_TASK REQUIREMENTS_.
Filter the entries for the word "hbin". Copy each line that has it.

_PROVIDED RECORDS_.
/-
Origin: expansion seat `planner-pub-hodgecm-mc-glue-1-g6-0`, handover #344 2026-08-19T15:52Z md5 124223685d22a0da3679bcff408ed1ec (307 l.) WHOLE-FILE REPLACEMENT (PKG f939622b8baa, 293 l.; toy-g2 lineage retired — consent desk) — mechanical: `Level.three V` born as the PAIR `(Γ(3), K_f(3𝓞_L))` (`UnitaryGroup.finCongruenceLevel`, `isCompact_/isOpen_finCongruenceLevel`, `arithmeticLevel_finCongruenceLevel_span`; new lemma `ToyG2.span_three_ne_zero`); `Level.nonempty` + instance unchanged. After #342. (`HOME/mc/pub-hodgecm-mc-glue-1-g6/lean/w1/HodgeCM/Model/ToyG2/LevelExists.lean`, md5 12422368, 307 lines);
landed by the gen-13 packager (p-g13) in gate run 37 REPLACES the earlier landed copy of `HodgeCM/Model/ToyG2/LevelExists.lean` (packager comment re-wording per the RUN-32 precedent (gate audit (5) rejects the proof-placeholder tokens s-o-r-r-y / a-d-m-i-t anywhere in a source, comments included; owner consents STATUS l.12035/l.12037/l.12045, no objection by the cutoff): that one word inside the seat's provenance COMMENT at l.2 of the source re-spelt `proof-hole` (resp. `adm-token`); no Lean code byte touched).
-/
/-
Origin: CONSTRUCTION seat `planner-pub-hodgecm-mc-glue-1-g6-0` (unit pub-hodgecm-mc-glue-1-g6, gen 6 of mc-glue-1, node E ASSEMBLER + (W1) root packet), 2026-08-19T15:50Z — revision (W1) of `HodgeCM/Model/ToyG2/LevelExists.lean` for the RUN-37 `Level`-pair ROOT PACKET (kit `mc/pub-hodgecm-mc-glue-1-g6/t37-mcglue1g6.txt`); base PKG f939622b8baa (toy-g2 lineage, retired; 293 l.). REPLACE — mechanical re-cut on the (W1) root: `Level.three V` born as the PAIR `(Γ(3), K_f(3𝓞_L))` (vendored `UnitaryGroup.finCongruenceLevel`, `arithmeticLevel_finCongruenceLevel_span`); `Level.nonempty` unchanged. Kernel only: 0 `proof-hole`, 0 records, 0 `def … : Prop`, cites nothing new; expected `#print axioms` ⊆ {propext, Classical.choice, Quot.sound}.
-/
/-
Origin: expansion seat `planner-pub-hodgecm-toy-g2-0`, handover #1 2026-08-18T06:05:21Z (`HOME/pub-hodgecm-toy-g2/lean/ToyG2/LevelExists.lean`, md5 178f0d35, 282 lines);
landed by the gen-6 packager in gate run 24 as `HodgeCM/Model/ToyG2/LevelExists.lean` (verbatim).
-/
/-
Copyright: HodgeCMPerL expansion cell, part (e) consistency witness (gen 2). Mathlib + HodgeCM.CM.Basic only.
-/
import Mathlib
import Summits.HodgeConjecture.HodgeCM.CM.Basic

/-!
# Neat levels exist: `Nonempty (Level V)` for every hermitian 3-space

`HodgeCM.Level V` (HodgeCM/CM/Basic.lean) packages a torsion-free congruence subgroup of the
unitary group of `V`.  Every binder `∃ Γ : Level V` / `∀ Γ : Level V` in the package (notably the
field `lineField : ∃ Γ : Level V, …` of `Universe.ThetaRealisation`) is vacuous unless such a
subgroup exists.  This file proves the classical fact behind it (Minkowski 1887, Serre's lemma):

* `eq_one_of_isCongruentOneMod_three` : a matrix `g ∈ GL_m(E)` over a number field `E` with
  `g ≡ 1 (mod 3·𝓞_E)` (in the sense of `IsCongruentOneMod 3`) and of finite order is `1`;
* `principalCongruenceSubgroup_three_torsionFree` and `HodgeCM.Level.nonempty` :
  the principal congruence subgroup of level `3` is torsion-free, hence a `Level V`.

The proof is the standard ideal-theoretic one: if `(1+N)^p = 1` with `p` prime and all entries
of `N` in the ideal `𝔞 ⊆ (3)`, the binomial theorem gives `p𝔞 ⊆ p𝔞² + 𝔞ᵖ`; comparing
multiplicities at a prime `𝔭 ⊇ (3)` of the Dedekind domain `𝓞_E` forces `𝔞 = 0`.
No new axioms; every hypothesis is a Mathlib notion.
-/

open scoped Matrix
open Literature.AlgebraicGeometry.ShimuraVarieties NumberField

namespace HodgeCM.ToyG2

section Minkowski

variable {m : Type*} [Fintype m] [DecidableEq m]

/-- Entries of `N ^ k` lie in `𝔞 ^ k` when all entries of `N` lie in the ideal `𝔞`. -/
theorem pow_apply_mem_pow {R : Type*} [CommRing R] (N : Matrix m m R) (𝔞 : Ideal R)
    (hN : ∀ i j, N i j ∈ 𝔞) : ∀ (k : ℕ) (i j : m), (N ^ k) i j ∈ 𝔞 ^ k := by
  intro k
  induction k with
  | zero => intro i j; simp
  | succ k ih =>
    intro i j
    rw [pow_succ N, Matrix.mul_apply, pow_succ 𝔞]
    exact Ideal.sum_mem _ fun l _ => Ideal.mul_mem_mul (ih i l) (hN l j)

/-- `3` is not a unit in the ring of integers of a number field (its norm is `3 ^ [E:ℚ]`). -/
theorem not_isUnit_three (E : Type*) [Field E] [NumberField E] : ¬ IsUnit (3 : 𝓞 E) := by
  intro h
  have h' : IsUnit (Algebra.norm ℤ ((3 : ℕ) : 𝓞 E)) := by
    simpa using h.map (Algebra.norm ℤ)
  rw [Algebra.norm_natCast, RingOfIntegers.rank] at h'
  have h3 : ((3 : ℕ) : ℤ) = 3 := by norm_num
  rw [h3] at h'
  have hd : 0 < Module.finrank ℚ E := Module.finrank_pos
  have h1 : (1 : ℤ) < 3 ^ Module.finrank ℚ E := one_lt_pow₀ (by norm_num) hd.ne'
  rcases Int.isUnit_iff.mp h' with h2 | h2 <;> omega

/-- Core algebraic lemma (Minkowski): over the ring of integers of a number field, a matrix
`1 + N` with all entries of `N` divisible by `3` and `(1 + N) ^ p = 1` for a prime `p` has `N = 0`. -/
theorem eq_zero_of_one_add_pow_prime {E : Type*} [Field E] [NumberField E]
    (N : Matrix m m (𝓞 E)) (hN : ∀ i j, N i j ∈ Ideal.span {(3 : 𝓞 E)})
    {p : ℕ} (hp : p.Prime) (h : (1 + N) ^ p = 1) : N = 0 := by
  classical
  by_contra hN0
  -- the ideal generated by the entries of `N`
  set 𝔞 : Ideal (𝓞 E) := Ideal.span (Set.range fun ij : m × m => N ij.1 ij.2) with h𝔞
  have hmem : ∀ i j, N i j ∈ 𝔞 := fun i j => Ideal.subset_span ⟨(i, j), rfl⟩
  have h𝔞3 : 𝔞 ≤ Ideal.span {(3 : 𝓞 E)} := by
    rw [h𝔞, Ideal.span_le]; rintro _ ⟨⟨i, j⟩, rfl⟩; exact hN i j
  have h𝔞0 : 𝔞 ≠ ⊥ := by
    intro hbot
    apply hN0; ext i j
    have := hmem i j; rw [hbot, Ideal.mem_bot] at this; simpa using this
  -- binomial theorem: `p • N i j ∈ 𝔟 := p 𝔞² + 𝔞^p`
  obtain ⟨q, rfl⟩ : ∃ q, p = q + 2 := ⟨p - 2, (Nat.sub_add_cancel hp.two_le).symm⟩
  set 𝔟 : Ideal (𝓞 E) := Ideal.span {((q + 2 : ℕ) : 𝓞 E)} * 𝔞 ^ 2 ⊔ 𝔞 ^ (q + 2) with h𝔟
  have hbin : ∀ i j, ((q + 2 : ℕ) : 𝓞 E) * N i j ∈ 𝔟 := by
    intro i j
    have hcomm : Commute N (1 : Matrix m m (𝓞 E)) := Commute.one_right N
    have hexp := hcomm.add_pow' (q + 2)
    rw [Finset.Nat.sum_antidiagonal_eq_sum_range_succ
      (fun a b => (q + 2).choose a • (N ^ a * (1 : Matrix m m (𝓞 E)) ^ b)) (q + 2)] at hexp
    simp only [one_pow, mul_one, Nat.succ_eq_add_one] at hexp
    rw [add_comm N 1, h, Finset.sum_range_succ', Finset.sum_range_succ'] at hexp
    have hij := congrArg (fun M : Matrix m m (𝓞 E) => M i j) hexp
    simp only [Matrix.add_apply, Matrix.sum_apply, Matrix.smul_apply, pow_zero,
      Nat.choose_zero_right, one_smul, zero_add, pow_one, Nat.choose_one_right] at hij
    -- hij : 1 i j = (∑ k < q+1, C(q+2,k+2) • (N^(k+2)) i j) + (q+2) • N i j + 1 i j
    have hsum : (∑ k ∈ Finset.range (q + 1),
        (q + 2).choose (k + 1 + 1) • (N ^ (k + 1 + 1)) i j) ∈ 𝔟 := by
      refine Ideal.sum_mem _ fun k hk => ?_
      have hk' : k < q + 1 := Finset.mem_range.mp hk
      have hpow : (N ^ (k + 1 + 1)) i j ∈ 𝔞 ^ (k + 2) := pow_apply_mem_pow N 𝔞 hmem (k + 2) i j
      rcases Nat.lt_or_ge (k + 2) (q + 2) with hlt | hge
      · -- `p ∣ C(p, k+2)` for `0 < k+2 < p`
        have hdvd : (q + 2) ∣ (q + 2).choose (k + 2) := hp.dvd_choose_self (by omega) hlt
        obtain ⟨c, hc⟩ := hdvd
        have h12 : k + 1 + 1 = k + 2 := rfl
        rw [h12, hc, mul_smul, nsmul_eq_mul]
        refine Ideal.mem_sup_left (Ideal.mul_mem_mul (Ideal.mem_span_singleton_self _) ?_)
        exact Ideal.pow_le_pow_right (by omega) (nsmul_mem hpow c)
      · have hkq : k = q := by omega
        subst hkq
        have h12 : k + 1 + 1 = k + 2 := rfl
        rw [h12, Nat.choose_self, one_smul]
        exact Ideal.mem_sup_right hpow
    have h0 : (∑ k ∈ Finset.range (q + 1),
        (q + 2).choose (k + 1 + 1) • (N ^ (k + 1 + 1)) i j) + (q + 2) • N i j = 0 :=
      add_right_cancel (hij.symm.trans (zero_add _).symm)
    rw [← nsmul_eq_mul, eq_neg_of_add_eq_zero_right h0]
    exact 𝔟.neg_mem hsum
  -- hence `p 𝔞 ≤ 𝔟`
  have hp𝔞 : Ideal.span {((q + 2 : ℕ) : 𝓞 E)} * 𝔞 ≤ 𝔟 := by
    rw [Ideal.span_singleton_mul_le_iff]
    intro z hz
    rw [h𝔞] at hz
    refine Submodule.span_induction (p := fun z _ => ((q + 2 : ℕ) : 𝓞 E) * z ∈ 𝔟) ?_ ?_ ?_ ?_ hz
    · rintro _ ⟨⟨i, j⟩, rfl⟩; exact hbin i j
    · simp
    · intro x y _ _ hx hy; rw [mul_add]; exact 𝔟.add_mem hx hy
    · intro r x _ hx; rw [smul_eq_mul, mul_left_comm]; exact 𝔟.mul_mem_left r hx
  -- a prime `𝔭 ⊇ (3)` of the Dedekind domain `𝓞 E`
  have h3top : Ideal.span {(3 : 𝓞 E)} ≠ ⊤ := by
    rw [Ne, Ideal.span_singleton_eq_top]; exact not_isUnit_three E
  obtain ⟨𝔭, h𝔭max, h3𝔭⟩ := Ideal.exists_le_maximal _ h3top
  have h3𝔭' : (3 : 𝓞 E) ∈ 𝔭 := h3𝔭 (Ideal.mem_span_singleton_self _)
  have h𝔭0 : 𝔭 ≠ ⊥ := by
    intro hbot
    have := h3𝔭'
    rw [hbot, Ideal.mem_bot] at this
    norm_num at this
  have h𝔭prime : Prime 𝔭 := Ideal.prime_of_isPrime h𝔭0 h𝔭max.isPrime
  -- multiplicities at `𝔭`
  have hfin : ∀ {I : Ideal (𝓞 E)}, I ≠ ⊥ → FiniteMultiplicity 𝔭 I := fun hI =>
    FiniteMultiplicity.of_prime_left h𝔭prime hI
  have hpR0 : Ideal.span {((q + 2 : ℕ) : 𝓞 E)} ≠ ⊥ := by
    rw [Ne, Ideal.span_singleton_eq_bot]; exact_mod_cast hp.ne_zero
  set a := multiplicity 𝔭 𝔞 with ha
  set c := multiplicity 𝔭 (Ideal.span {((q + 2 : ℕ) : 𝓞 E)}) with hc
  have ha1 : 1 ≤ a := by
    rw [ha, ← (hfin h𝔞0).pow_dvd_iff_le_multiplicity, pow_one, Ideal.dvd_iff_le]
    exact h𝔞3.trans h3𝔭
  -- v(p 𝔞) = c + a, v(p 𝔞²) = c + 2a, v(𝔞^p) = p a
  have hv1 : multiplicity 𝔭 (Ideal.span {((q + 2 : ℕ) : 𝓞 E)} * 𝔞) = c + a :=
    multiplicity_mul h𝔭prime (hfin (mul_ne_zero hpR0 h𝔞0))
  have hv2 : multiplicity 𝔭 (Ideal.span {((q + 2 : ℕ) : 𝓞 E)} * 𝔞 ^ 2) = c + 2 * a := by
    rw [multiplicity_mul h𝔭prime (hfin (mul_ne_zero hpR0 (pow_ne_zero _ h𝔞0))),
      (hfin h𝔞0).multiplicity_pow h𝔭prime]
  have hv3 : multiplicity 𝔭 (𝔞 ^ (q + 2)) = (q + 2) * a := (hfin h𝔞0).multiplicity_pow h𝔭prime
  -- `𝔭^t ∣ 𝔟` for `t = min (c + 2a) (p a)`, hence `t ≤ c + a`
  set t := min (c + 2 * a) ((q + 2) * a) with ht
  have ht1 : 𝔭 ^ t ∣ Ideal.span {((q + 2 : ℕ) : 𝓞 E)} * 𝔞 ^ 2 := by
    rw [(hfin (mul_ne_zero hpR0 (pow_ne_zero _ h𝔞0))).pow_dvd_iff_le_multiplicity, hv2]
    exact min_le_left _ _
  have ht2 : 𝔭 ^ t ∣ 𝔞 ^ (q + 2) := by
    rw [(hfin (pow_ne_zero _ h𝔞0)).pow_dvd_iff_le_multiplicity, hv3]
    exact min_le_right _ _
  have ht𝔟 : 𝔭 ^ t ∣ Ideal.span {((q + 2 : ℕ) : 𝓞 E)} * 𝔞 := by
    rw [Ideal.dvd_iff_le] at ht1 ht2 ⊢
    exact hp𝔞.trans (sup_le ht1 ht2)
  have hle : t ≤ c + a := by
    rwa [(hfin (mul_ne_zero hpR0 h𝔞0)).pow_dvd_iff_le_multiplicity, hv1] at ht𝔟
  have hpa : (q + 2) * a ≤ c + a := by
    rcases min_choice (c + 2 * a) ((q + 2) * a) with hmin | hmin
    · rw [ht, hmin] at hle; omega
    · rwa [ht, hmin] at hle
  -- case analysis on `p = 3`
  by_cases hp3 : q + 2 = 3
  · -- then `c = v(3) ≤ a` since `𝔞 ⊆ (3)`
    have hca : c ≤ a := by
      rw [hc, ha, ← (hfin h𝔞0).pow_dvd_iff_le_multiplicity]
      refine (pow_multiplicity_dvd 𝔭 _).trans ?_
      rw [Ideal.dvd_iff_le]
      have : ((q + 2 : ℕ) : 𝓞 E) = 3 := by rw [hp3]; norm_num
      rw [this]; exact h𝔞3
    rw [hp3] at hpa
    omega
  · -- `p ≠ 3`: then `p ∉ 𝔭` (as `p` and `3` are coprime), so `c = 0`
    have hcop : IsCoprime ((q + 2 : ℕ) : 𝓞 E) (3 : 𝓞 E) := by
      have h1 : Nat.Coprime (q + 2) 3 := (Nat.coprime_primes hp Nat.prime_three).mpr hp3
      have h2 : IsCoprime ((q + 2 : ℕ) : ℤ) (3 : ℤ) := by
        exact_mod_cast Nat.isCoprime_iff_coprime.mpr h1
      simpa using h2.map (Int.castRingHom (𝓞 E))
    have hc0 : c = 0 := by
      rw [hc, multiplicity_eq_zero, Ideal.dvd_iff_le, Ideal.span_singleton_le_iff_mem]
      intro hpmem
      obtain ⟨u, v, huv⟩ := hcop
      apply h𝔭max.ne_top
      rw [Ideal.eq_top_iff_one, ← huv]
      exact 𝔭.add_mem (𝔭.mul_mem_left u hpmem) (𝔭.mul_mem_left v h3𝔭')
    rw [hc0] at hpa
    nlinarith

_YOUR SOLUTION_.
  have hbin : ∀ i j, ((q + 2 : ℕ) : 𝓞 E) * N i j ∈ 𝔟 := by
    · rintro _ ⟨⟨i, j⟩, rfl⟩; exact hbin i j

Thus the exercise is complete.